Web scrapers can be used for a number of legitimate purposes, among which are:
- tracking user behavior for research or marketing purposes;
- market analysis (competitor monitoring, news aggregation, price intelligence, etc.);
- brand monitoring;
- collecting and aggregating free information (such as data mining performed on public data repositories, real estate listings and weather apps collecting information from internet sources);
- tracking website changes.
On the other hand, unethical web scraping retrieves information for purposes such as:
- collecting contact information illegally;
- stealing content;
- degrading a website’s performance;
- draining website resources.
Nowadays, creating original content is not enough. You must also actively protect your content and the information your website contains, from such omnipresent threats. For that, you must understand what web scraping is – and what it is not.

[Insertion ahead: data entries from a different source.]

import Summits.QuantumFields.GaugeBoot.TiltedBoxRedSiteCupIntegral
import HarnessLib

/-!
# The reduced half of the site mirror of the even square tilted box: the tube as two cups (gauge-boot, L3 supplement: reduced-half in-plane mirrors, 6c/7)

HONEST FRAMING (cell `pub-gaugeboot`, page 1 of every file): the venture produces certified bounds
on lattice expectations at stated coupling, gauge group, dimension and torus size; NOT a mass gap,
NOT a continuum limit, NOT a string tension; NOT Yang–Mills-summit-bearing (barriers
`FixedCouplingUltralocality`, `PerturbativeInvisibility`). This module is bookkeeping for a small
structural NEGATIVE result (the REDUCED-half in-plane mirrors of the square tilted boxes are not of
positive type in `d ≥ 3` at small coupling); it discharges nothing by itself.

## Content (even box, `P ≥ 2`, `L ≥ 2`)

For the near pair `v = (z; q)` (layer `P - 1`), `u = v + 2e_i` (layer `P + 1`):

* `prod_tube_eq` — a product over the tube is the product over the four standing plaquettes of `v`
  times the product over the four hanging plaquettes of `u`;
* `not_hasLink_hang_lower` — the hanging plaquettes (and `u`) do not read the links of `v`;
* ★ **the mirror turns the upper cup into a lower cup**: under the site mirror `Θ_i`
  (`σ z = z + 2e_i + T`), `u ↦ v + T`, the hanging plaquette under the `a`-th link of `u` ↦ the
  standing plaquette on the `a`-th link of `v + T`, and the ring `v + e_i ↦ (v + T) + e_i`
  (`plaqObs_upper_configReflect`, `plaqObs_hang_configReflect`, `plaqObs_ring_configReflect`); with
  the `Θ_i`-invariance of the product Haar measure,
  ★ **`integral_ring_upper_eq`**:
  `∫ W_{v+e_i} · W_u ∏_a W_{H_a} ∏ dU = ∫ W_{v+T} ∏_a W_{S_a(v+T)} · W_{v+T+e_i} ∏ dU`.

So the upper half of the tube needs no second gluing computation. Elementary.
-/

noncomputable section

open QuotientAddGroup Finset Function MeasureTheory
open Literature.MathematicalPhysics.QuantumFieldTheory (haarProbability)
open Literature.MathematicalPhysics.QuantumFieldTheory.PlaquetteLowerBound (reTr)
open Literature.RepresentationTheory.CompactGroups

namespace Summit.QuantumFields.GaugeBoot

namespace TiltedRP

namespace RedSite

variable {d : ℕ} {i j : Fin d} {L P N : ℕ} [NeZero L] [NeZero P]
  [DecidableEq (TiltedSite d i j (2 * P) (2 * P) L)]
variable {G : Type*} [Group G] [TopologicalSpace G] [IsTopologicalGroup G] [CompactSpace G]
  [MeasurableSpace G] [BorelSpace G] [SecondCountableTopology G]
variable (ρ : G →* Matrix (Fin N) (Fin N) ℂ) (q : DirPair d)
import Literature.Computability.Cryptography.QubitRegister
import Literature.Computability.Cryptography.QuantumCircuit
import HarnessLib

/-!
# The `T`-count of a Clifford+`T` circuit (trunk CryptoQuantFine, topic Cryptography)

For a quantum circuit `C : QCircuit cliffordT n` over the Clifford+`T` gate set
`cliffordT = {H, S, T, CNOT}` (`QubitRegister.lean`) with the circuit syntax of
`QuantumCircuit.lean` (a list `C.gates` of placed gates `QGate.gate g e` and oracle queries
`QGate.oracle k e`), the **`T`-count** `C.tCount` is the number of gates of `C` that are
placements of the non-Clifford gate `T` (`List.countP` of the structural recogniser
`QGate.isT`; the sum-of-indicators form is `tCount_eq_sum_map`). It is the cost parameter of
stabiliser-rank simulation of Clifford-dominated circuits (Bravyi–Gosset 2016: classical simulation in time
`poly(n, m) · 2^{0.468 t}` for `T`-count `t`) and the standard resource count of Clifford+`T`
synthesis (Amy–Maslov–Mosca–Roetteler 2013).

Contents (namespace `Literature.CryptoQuantFine`): `QGate.isT` (Boolean recogniser of `T` placements,
by structural recursion; oracle gates are not `T` gates), `QCircuit.tCount` (sum over the gate
list), and the API `tCount_eq_countP` (agreement with the inline `List.countP` form),
`tCount_nil`, `tCount_cons`, `tCount_append`, `tCount_eq_zero_iff`
(`C.tCount = 0 ↔ ∀ q ∈ C.gates, ∀ e, q ≠ QGate.gate CliffordTOp.T e`), `tCount_le_size`.
Wanted by route `QuantumAdvantage/Dequantize` (cruxes #3, #4).

Mathlib has no quantum circuits; we use `List.countP`, `List.sum`.

## References

* S. Bravyi, D. Gosset, *Improved classical simulation of quantum circuits dominated by Clifford
  gates*, Phys. Rev. Lett. 116 (2016) 250501, §I (the `T`-count `t` as the simulation cost
  parameter).
* M. Amy, D. Maslov, M. Mosca, M. Roetteler, *A meet-in-the-middle algorithm for fast synthesis
  of depth-optimal quantum circuits*, IEEE TCAD 32 (2013) (`T`-count / `T`-depth).
-/

namespace Literature.Computability.Cryptography

variable {n : ℕ}

namespace QGate

/-- `q.isT`: the placed gate `q` of a Clifford+`T` circuit is a placement of the `T` gate
(`QGate.gate CliffordTOp.T e` for some wire embedding `e`); oracle queries and `H`, `S`, `CNOT`
placements are not. Structural recursion on the gate syntax. [cite: BravyiGosset2016, §I] -/
def isT : QGate cliffordT n → Bool
  | .gate .T _ => true
  | .gate .H _ => false
  | .gate .S _ => false
  | .gate .CNOT _ => false
  | .oracle _ _ => false

/-- A `T` placement is recognised. [folklore] -/
@[simp] theorem isT_gate_T (e : Fin (cliffordT.arity CliffordTOp.T) ↪ Fin n) :
    isT (QGate.gate CliffordTOp.T e) = true := rfl

/-- `H` placements are not `T` gates. [folklore] -/
@[simp] theorem isT_gate_H (e : Fin (cliffordT.arity CliffordTOp.H) ↪ Fin n) :
    isT (QGate.gate CliffordTOp.H e) = false := rfl

/-- `S` placements are not `T` gates. [folklore] -/
@[simp] theorem isT_gate_S (e : Fin (cliffordT.arity CliffordTOp.S) ↪ Fin n) :
    isT (QGate.gate CliffordTOp.S e) = false := rfl

/-- `CNOT` placements are not `T` gates. [folklore] -/
@[simp] theorem isT_gate_CNOT (e : Fin (cliffordT.arity CliffordTOp.CNOT) ↪ Fin n) :
    isT (QGate.gate CliffordTOp.CNOT e) = false := rfl

/-- Oracle queries are not `T` gates. [folklore] -/
@[simp] theorem isT_oracle (k : ℕ) (e : Fin (k + 1) ↪ Fin n) :
    isT (QGate.oracle (G := cliffordT) k e) = false := rfl

/-- `q.isT` holds iff `q` is literally `QGate.gate CliffordTOp.T e` for some placement `e`.
[folklore] -/
theorem isT_eq_true_iff (q : QGate cliffordT n) :
    q.isT = true ↔ ∃ e, q = QGate.gate CliffordTOp.T e := by
  constructor
  · intro h
    match q, h with
    | .gate .T e, _ => exact ⟨e, rfl⟩
  · rintro ⟨e, rfl⟩
    rfl

end QGate

namespace QCircuit

/-- The **`T`-count** of a Clifford+`T` circuit: the number of its gates that are placements of
`T` (each contributing `1`; `H`, `S`, `CNOT` and oracle queries contribute `0`), summed over the
gate list. [cite: BravyiGosset2016, §I] -/
def tCount (C : QCircuit cliffordT n) : ℕ :=
  C.gates.countP fun q => q.isT

/-- The `T`-count is the `List.countP` of `QGate.isT` over the gate list (the inline form;
definitional). [folklore] -/
theorem tCount_eq_countP (C : QCircuit cliffordT n) :
    C.tCount = C.gates.countP fun q => q.isT := rfl

/-- The `T`-count as a sum of indicators over the gate list ("each `T` placement contributes
`1`, every other gate `0`"). [folklore] -/
theorem tCount_eq_sum_map (C : QCircuit cliffordT n) :
    C.tCount = (C.gates.map fun q => if q.isT then 1 else 0).sum := by
  rcases C with ⟨l⟩
  induction l with
  | nil => rfl
  | cons q l ih =>
    simp only [tCount, List.countP_cons, List.map_cons, List.sum_cons] at ih ⊢
    rw [ih]; split <;> omega

/-- The empty circuit has `T`-count `0`. [folklore] -/
@[simp] theorem tCount_nil : tCount (⟨[]⟩ : QCircuit cliffordT n) = 0 := rfl

/-- Prepending a gate adds its `T`-indicator. [folklore] -/
@[simp] theorem tCount_cons (q : QGate cliffordT n) (l : List (QGate cliffordT n)) :
    tCount ⟨q :: l⟩ = tCount ⟨l⟩ + (if q.isT then 1 else 0) := by
  simp [tCount, List.countP_cons]

/-- The `T`-count is additive under sequential composition. [cite: BravyiGosset2016, §I] -/
@[simp] theorem tCount_append (C D : QCircuit cliffordT n) :
    (C.append D).tCount = C.tCount + D.tCount := by
  simp [tCount, List.countP_append]

/-- A circuit has `T`-count `0` iff none of its gates is a `T` placement, i.e. it is a Clifford
circuit with oracle queries. [cite: BravyiGosset2016, §I] -/
theorem tCount_eq_zero_iff (C : QCircuit cliffordT n) :
    C.tCount = 0 ↔ ∀ q ∈ C.gates, ∀ e, q ≠ QGate.gate CliffordTOp.T e := by
  rw [tCount_eq_countP, List.countP_eq_zero]
  refine forall₂_congr fun q _ => ?_
  rw [← not_exists, ← QGate.isT_eq_true_iff]

/-- The `T`-count is at most the size. [folklore] -/
theorem tCount_le_size (C : QCircuit cliffordT n) : C.tCount ≤ C.size := by
  rw [tCount_eq_countP, size]
  exact List.countP_le_length

end QCircuit

end Literature.Computability.Cryptography
import Literature.Computability.QuantumComplexity.CWrapLayout
import Literature.Computability.QuantumComplexity.RevUncomputeUniform
import HarnessLib

/-!
# Classical wrapping inside quantum search: the layout sizes as counter expressions

Trunk `CryptoQuantFine`; bookkeeping for the uniformity of the wrapped family
(`CWrapLayout.lean`): every size of the layout, as a function of the family index `u`
(variable `uu` of the generator language of `RevTableauUniform.lean`), is the value of an
explicit counter expression (`GExpr GV`: constants, variables, sums, products) —
`CWrap.LhE`, `widthHE`, `PwE`, `baseBE`, `DE`, `nGE`, and the wire maps `empE`, `tWhE`,
`flagWE`, `blockWE` — with `eval` lemmas and the side condition `InUU` (only `uu` occurs)
asked by `CleanBlockDesc.lean` and `RevMultiplexGen.lean`. Tableau expressions in the
tableau-length variable `xn` are moved to `uu` by substitution (`toUU`, `RevClean.substN`); the
polynomial ancilla bound `pF` is written as a Horner expression (`polyE`).
(Arora–Barak 2009, §6.2, proof of Thm. 6.15: sizes written with counters.)

## References

* S. Arora, B. Barak, *Computational Complexity: A Modern Approach*, CUP 2009, §6.2, Thm. 6.15.
-/

noncomputable section

namespace Literature.Computability.QuantumComplexity

namespace CWrap

open _root_.Computability Polynomial Complexity RevDesc RevSim RevClean Complexity.GExpr

/-! ### Moving tableau expressions to the family index; Horner expressions -/

/-- Substitute the family index `uu` for the tableau length `xn`. [folklore] -/
def toUU (E : GE) : GE := E.subst (substN (.var .uu))

/-- Value of `toUU`. [folklore] -/
@[simp] theorem eval_toUU (E : GE) (env : GV → ℕ) : (toUU E).eval env = E.eval (Function.update env .xn (env .uu)) := by
  rw [toUU, GExpr.eval_subst, eval_substN]
  rfl

/-- The variables of a substituted expression come from the substituted variables. [folklore] -/
theorem fv_subst_sub (σ : GV → GE) : ∀ (E : GE), ∀ x ∈ (E.subst σ).fv, ∃ y ∈ E.fv, x ∈ (σ y).fv
  | .const _, x, hx => by simp [GExpr.subst, GExpr.fv] at hx
  | .var y, x, hx => ⟨y, by simp [GExpr.fv], hx⟩
  | .add a b, x, hx => by
    simp only [GExpr.subst, GExpr.fv, List.mem_append] at hx
    rcases hx with hx | hx
    · obtain ⟨y, hy, h⟩ := fv_subst_sub σ a x hx; exact ⟨y, by simp [GExpr.fv, hy], h⟩
    · obtain ⟨y, hy, h⟩ := fv_subst_sub σ b x hx; exact ⟨y, by simp [GExpr.fv, hy], h⟩
  | .mul a b, x, hx => by
    simp only [GExpr.subst, GExpr.fv, List.mem_append] at hx
    rcases hx with hx | hx
    · obtain ⟨y, hy, h⟩ := fv_subst_sub σ a x hx; exact ⟨y, by simp [GExpr.fv, hy], h⟩
    · obtain ⟨y, hy, h⟩ := fv_subst_sub σ b x hx; exact ⟨y, by simp [GExpr.fv, hy], h⟩

/-- An expression in `xn` only becomes an expression in `uu` only. [folklore] -/
theorem inUU_toUU {E : GE} (h : ∀ x ∈ E.fv, x = GV.xn) : InUU (toUU E) := by
  intro x hx
  obtain ⟨y, hy, hxy⟩ := fv_subst_sub _ E x hx
  have := h y hy; subst this
  simpa [substN, GExpr.fv] using hxy

/-- The Horner expression of a coefficient list at `e`. [folklore] -/
def hornerE (cs : List ℕ) (e : GE) : GE := cs.foldr (fun c acc => .add (.const c) (.mul e acc)) (.const 0)

/-- Value of `hornerE`. [folklore] -/
theorem eval_hornerE (cs : List ℕ) (e : GE) (env : GV → ℕ) :
    (hornerE cs e).eval env = cs.foldr (fun c acc => c + e.eval env * acc) 0 := by
  induction cs with
  | nil => rfl
  | cons c cs ih => simp only [hornerE, List.foldr_cons, GExpr.eval] at ih ⊢; rw [ih]

/-- Variables of `hornerE`. [folklore] -/
theorem fv_hornerE_sub (cs : List ℕ) (e : GE) : ∀ x ∈ (hornerE cs e).fv, x ∈ e.fv := by
  induction cs with
  | nil => intro x hx; simp [hornerE, GExpr.fv] at hx
  | cons c cs ih =>
    intro x hx
    simp only [hornerE, List.foldr_cons, GExpr.fv, List.nil_append, List.mem_append] at hx ih
    rcases hx with hx | hx
    · exact hx
    · exact ih x hx

/-- Horner evaluation of the coefficient list of a polynomial. [folklore] -/
theorem foldr_coeff_eq_eval (p : Polynomial ℕ) (v : ℕ) :
    ((List.range (p.natDegree + 1)).map p.coeff).foldr (fun c acc => c + v * acc) 0 = p.eval v := by
  have key : ∀ (m k : ℕ), ((List.range' k m).map p.coeff).foldr (fun c acc => c + v * acc) 0 =
      ∑ i ∈ Finset.range m, p.coeff (k + i) * v ^ i := by
    intro m
    induction m with
    | zero => intro k; simp
    | succ m ih =>
      intro k
      rw [List.range'_succ, List.map_cons, List.foldr_cons, ih (k + 1), Finset.sum_range_succ', Finset.mul_sum]
      simp only [Nat.add_zero, pow_zero, mul_one]
      rw [add_comm]
      congr 1
      refine Finset.sum_congr rfl fun i _ => ?_
      rw [show k + 1 + i = k + (i + 1) by omega, pow_succ]; ring
  rw [List.range_eq_range', key]
  simp only [Nat.zero_add]
  rw [Polynomial.eval_eq_sum_range]

/-- The polynomial `p` at the expression `e`. [folklore] -/
def polyE (p : Polynomial ℕ) (e : GE) : GE := hornerE ((List.range (p.natDegree + 1)).map p.coeff) e

/-- Value of `polyE`. [folklore] -/
@[simp] theorem eval_polyE (p : Polynomial ℕ) (e : GE) (env : GV → ℕ) : (polyE p e).eval env = p.eval (e.eval env) := by
  rw [polyE, eval_hornerE, foldr_coeff_eq_eval]

/-- Variables of `polyE`. [folklore] -/
theorem fv_polyE_sub (p : Polynomial ℕ) (e : GE) : ∀ x ∈ (polyE p e).fv, x ∈ e.fv := fv_hornerE_sub _ e

/-! ### The sizes -/

variable (Q : Layout)

/-- `L(u)` (`= Sn(u) + (dd - 1)`). [folklore] -/
def LhE : GE := .add (toUU (SnE Q.Mh.tm Q.eh)) (.const (dd Q.Mh.tm - 1))

/-- `widthH(u) = NN(u) + JJ(u) · A₁`. [folklore] -/
def widthHE : GE := toUU (.add (.add (.var .xn) (ancNE Q.Mh.tm Q.eh)) (.mul (JJE Q.eh Q.Mh) (.const (A₁ Q.Mh))))

/-- `Pw(u)`. [folklore] -/
def PwE : GE := .add (LhE Q) (polyE Q.pF (LhE Q))

/-- `baseB(u)`. [folklore] -/
def baseBE : GE := .add (.add (widthHE Q) (.add (LhE Q) (.const 1))) (PwE Q)

/-- `D(u)`. [folklore] -/
def DE : GE := .add (baseBE Q) (.mul (.add (LhE Q) (.const 1)) (PwE Q))

/-- `nG(u) = D(u) + 2u + 2`. [folklore] -/
def nGE : GE := .add (DE Q) (.add (.mul (.const 2) (.var .uu)) (.const 2))

/-- The emptiness wire of cell `j`. [folklore] -/
def empE (jE : GE) : GE :=
  .add (toUU (.add (.var .xn) (ancNE Q.Mh.tm Q.eh))) (.add (.mul jE (.const (A₁ Q.Mh))) (.const (eA Q.Mh none)))

/-- The `true`-code wire of cell `i`. [folklore] -/
def tWhE (iE : GE) : GE :=
  .add (toUU (.add (.var .xn) (ancNE Q.Mh.tm Q.eh))) (.add (.mul iE (.const (A₁ Q.Mh))) (.const (eA Q.Mh (symTrue Q.Mh))))

/-- The flag wire of `ℓ`. [folklore] -/
def flagWE (ℓE : GE) : GE := .add (widthHE Q) ℓE

/-- Wire `i` of block `ℓ`. [folklore] -/
def blockWE (ℓE iE : GE) : GE := .add (.add (baseBE Q) (.mul ℓE (PwE Q))) iE

variable {Q}

/-- Value of `LhE`. [folklore] -/
@[simp] theorem eval_LhE (env : GV → ℕ) : (LhE Q).eval env = Lh Q (env .uu) := by
  have := one_le_dd Q.Mh.tm
  simp only [LhE, GExpr.eval, eval_toUU, eval_SnE, Function.update_self]
  unfold Lh JJ; omega

/-- Value of `widthHE`. [folklore] -/
@[simp] theorem eval_widthHE (env : GV → ℕ) : (widthHE Q).eval env = widthH Q (env .uu) := by
  simp only [widthHE, eval_toUU, GExpr.eval, eval_ancNE, eval_JJE, Function.update_self]
  rfl

/-- Value of `PwE`. [folklore] -/
@[simp] theorem eval_PwE (env : GV → ℕ) : (PwE Q).eval env = Pw Q (env .uu) := by
  simp [PwE, GExpr.eval, Pw]

/-- Value of `baseBE`. [folklore] -/
@[simp] theorem eval_baseBE (env : GV → ℕ) : (baseBE Q).eval env = baseB Q (env .uu) := by
  simp [baseBE, GExpr.eval, baseB]

/-- Value of `DE`. [folklore] -/
@[simp] theorem eval_DE (env : GV → ℕ) : (DE Q).eval env = D Q (env .uu) := by
  simp [DE, GExpr.eval, D]

/-- Value of `nGE`. [folklore] -/
@[simp] theorem eval_nGE (env : GV → ℕ) : (nGE Q).eval env = nG Q (env .uu) := by
  simp [nGE, GExpr.eval, nG]

/-- Value of `empE`. [folklore] -/
@[simp] theorem eval_empE (jE : GE) (env : GV → ℕ) : (empE Q jE).eval env = empW Q (env .uu) (jE.eval env) := by
  simp only [empE, GExpr.eval, eval_toUU, eval_ancNE, Function.update_self]
  rfl

/-- Value of `tWhE`. [folklore] -/
@[simp] theorem eval_tWhE (iE : GE) (env : GV → ℕ) : (tWhE Q iE).eval env = tWh Q (env .uu) (iE.eval env) := by
  simp only [tWhE, GExpr.eval, eval_toUU, eval_ancNE, Function.update_self]
  rfl

/-- Value of `flagWE`. [folklore] -/
@[simp] theorem eval_flagWE (ℓE : GE) (env : GV → ℕ) : (flagWE Q ℓE).eval env = flagW Q (env .uu) (ℓE.eval env) := by
  simp [flagWE, GExpr.eval, flagW]

/-- Value of `blockWE`. [folklore] -/
@[simp] theorem eval_blockWE (ℓE iE : GE) (env : GV → ℕ) :
    (blockWE Q ℓE iE).eval env = blockW Q (env .uu) (ℓE.eval env) (iE.eval env) := by
  simp [blockWE, GExpr.eval, blockW]

/-! ### Only the family index occurs -/

/-- Variables of a power. [folklore] -/
theorem fv_pw_sub (a : GE) : ∀ (m : ℕ), ∀ x ∈ (GE.pw a m).fv, x ∈ a.fv
  | 0, x, hx => by simp [GE.pw, GExpr.fv] at hx
  | m + 1, x, hx => by
    simp only [GE.pw, GExpr.fv, List.mem_append] at hx
    rcases hx with hx | hx
    · exact fv_pw_sub a m x hx
    · exact hx

/-- `TnE` mentions only `xn`. [folklore] -/
theorem fv_TnE (e : ℕ) : ∀ x ∈ (TnE e).fv, x = GV.xn := fun x hx => by
  have h := fv_pw_sub _ e x hx
  simpa [GExpr.fv] using h

/-- `SnE` mentions only `xn`. [folklore] -/
theorem fv_SnE (tm : Turing.FinTM2) (e : ℕ) : ∀ x ∈ (SnE tm e).fv, x = GV.xn := fun x hx => by
  simp only [SnE, GExpr.fv, List.mem_append, List.mem_cons, List.not_mem_nil, or_false, List.nil_append] at hx
  rcases hx with rfl | hx
  · rfl
  · exact fv_TnE e x hx

/-- `LWE` mentions only `xn`. [folklore] -/
theorem fv_LWE (tm : Turing.FinTM2) (e : ℕ) : ∀ x ∈ (LWE tm e).fv, x = GV.xn := fun x hx => by
  simp only [LWE, GExpr.fv, List.nil_append, List.append_nil] at hx
  exact fv_SnE tm e x hx

/-- `PPE` mentions only `xn`. [folklore] -/
theorem fv_PPE (tm : Turing.FinTM2) (e : ℕ) : ∀ x ∈ (PPE tm e).fv, x = GV.xn := fun x hx => by
  simp only [PPE, GExpr.fv, List.mem_append, List.not_mem_nil, or_false] at hx
  exact fv_LWE tm e x hx

/-- `ancNE` mentions only `xn`. [folklore] -/
theorem fv_ancNE (tm : Turing.FinTM2) (e : ℕ) : ∀ x ∈ (ancNE tm e).fv, x = GV.xn := fun x hx => by
  simp only [ancNE, GExpr.fv, List.mem_append, List.not_mem_nil, or_false] at hx
  rcases hx with (hx | hx) | hx
  · exact fv_TnE e x hx
  · exact fv_PPE tm e x hx
  · exact fv_LWE tm e x hx

/-- `JJE` mentions only `xn`. [folklore] -/
theorem fv_JJE (e : ℕ) (M : Turing.TM2ComputableAux Bool Bool) : ∀ x ∈ (JJE e M).fv, x = GV.xn := fun x hx => by
  simp only [JJE, GExpr.fv, List.mem_append, List.not_mem_nil, or_false] at hx
  exact fv_SnE _ e x hx

/-- `LhE` mentions only `uu`. [folklore] -/
theorem inUU_LhE : InUU (LhE Q) := by
  intro x hx
  simp only [LhE, GExpr.fv, List.mem_append, List.not_mem_nil, or_false] at hx
  exact inUU_toUU (fv_SnE _ _) x hx

/-- `widthHE` mentions only `uu`. [folklore] -/
theorem inUU_widthHE : InUU (widthHE Q) := by
  refine inUU_toUU fun x hx => ?_
  simp only [GExpr.fv, List.mem_append, List.mem_cons, List.not_mem_nil, or_false] at hx
  rcases hx with (rfl | hx) | hx
  · rfl
  · exact fv_ancNE _ _ x hx
  · exact fv_JJE _ _ x hx

/-- `PwE` mentions only `uu`. [folklore] -/
theorem inUU_PwE : InUU (PwE Q) := by
  intro x hx
  simp only [PwE, GExpr.fv, List.mem_append] at hx
  rcases hx with hx | hx
  · exact inUU_LhE x hx
  · exact inUU_LhE x (fv_polyE_sub _ _ x hx)

/-- `baseBE` mentions only `uu`. [folklore] -/
theorem inUU_baseBE : InUU (baseBE Q) := by
  intro x hx
  simp only [baseBE, GExpr.fv, List.mem_append, List.not_mem_nil, or_false] at hx
  rcases hx with (hx | hx) | hx
  · exact inUU_widthHE x hx
  · exact inUU_LhE x hx
  · exact inUU_PwE x hx

/-- `DE` mentions only `uu`. [folklore] -/
theorem inUU_DE : InUU (DE Q) := by
  intro x hx
  simp only [DE, GExpr.fv, List.mem_append, List.not_mem_nil, or_false] at hx
  rcases hx with hx | hx | hx
  · exact inUU_baseBE x hx
  · exact inUU_LhE x hx
  · exact inUU_PwE x hx

/-- `nGE` mentions only `uu`. [folklore] -/
theorem inUU_nGE : InUU (nGE Q) := by
  intro x hx
  simp only [nGE, GExpr.fv, List.mem_append, List.mem_cons, List.not_mem_nil, or_false, List.nil_append] at hx
  rcases hx with hx | rfl
  · exact inUU_DE x hx
  · rfl

end CWrap

end Literature.Computability.QuantumComplexity

end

Web scraping vs web crawling
Web crawling is the activity a bot (an automated script) performs to retrieve and index information about a web page. Search engines are able to deliver search results because they crawl and index pretty much the entire internet in search for keyword matches, authority signals, etc..
Web crawling is meant to discover full generic data sets in order to index information about websites. Web scraping, on the other hand, goes further to extract specific data sets in order to analyze and exploit them for a specific purpose.
Web scraping vs data mining
Data mining is the act of finding and extracting large amounts of raw data from literally any source, with the purpose of analyzing data sets to derive information and knowledge.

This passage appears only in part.